Task objective.
Look for the line that has "(hmenu : ∀ w" in the material below; please repeat it and every line after it, exactly, up to and including the line that has "set e := forcedTop z ⟨A, u, 0⟩ n k with he", and nothing else.

Data for the task.
.....

/-- **The recursion `3·g_{k+1} ≡ (12β+5)·g_k (mod M)`** along a forced ray, and `g_k ∈ M + 3ℤ·g_{k+1}`. -/
theorem forcedTop_chain_recursion (z : EuclideanSpace ℝ (Fin 3))
    (A : EuclideanSpace ℝ (Fin 3) ≃ₗᵢ[ℝ] EuclideanSpace ℝ (Fin 3)) (u : EuclideanSpace ℝ (Fin 3))
    {n : EuclideanSpace ℝ (Fin 3)} (hn : ‖n‖ = 1)
    (hmenu : ∀ w ∈ fccSlots, ⟪A w, n⟫_ℝ = 0 ∨ ⟪A w, n⟫_ℝ = Real.sqrt (2 / 3) ∨ ⟪A w, n⟫_ℝ = -Real.sqrt (2 / 3))
    (k : ℕ) :
    (∃ β : ℤ, A.symm ((3 : ℝ) • (Real.sqrt (2 / 3) • (forcedTop z ⟨A, u, 0⟩ n (k + 1)).nrm) -
      ((12 * β + 5 : ℤ) : ℝ) • (Real.sqrt (2 / 3) • (forcedTop z ⟨A, u, 0⟩ n k).nrm)) ∈ fccStacking 1 (Real.sqrt (2 / 3))) ∧
    (∃ s : ℤ, A.symm (Real.sqrt (2 / 3) • (forcedTop z ⟨A, u, 0⟩ n k).nrm -
      ((3 * s : ℤ) : ℝ) • (Real.sqrt (2 / 3) • (forcedTop z ⟨A, u, 0⟩ n (k + 1)).nrm)) ∈ fccStacking 1 (Real.sqrt (2 / 3))) := by
  obtain ⟨hν, hmenuk, h4, h6, h7, h8⟩ := forcedTop_chain_invariant z A u hn hmenu k
  have h3 := h8 k le_rfl
  set e := forcedTop z ⟨A, u, 0⟩ n k with he
  obtain ⟨hd, hpos⟩ := forcedTop_dir_mem_pos (z := z) (b := ⟨A, u, 0⟩) (n := n) (k := k) hν hmenuk
  rw [← he] at hd hpos
  have hN : nextNormal e = (2 * Real.sqrt (2 / 3)) • e.frame e.dir - e.nrm := rfl
  obtain ⟨-, -, c9, c8, -⟩ := chain_step A e.frame k hν hmenuk hd hpos hN h3 h4 h6 h7
  have hnr : (forcedTop z ⟨A, u, 0⟩ n (k + 1)).nrm = nextNormal e := rfl
  rw [hnr]
  exact ⟨c9, c8⟩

.....

Written solution.
    (hmenu : ∀ w ∈ fccSlots, ⟪A w, n⟫_ℝ = 0 ∨ ⟪A w, n⟫_ℝ = Real.sqrt (2 / 3) ∨ ⟪A w, n⟫_ℝ = -Real.sqrt (2 / 3))
    (k : ℕ) :
    (∃ β : ℤ, A.symm ((3 : ℝ) • (Real.sqrt (2 / 3) • (forcedTop z ⟨A, u, 0⟩ n (k + 1)).nrm) -
      ((12 * β + 5 : ℤ) : ℝ) • (Real.sqrt (2 / 3) • (forcedTop z ⟨A, u, 0⟩ n k).nrm)) ∈ fccStacking 1 (Real.sqrt (2 / 3))) ∧
    (∃ s : ℤ, A.symm (Real.sqrt (2 / 3) • (forcedTop z ⟨A, u, 0⟩ n k).nrm -
      ((3 * s : ℤ) : ℝ) • (Real.sqrt (2 / 3) • (forcedTop z ⟨A, u, 0⟩ n (k + 1)).nrm)) ∈ fccStacking 1 (Real.sqrt (2 / 3))) := by
  obtain ⟨hν, hmenuk, h4, h6, h7, h8⟩ := forcedTop_chain_invariant z A u hn hmenu k
  have h3 := h8 k le_rfl
  set e := forcedTop z ⟨A, u, 0⟩ n k with he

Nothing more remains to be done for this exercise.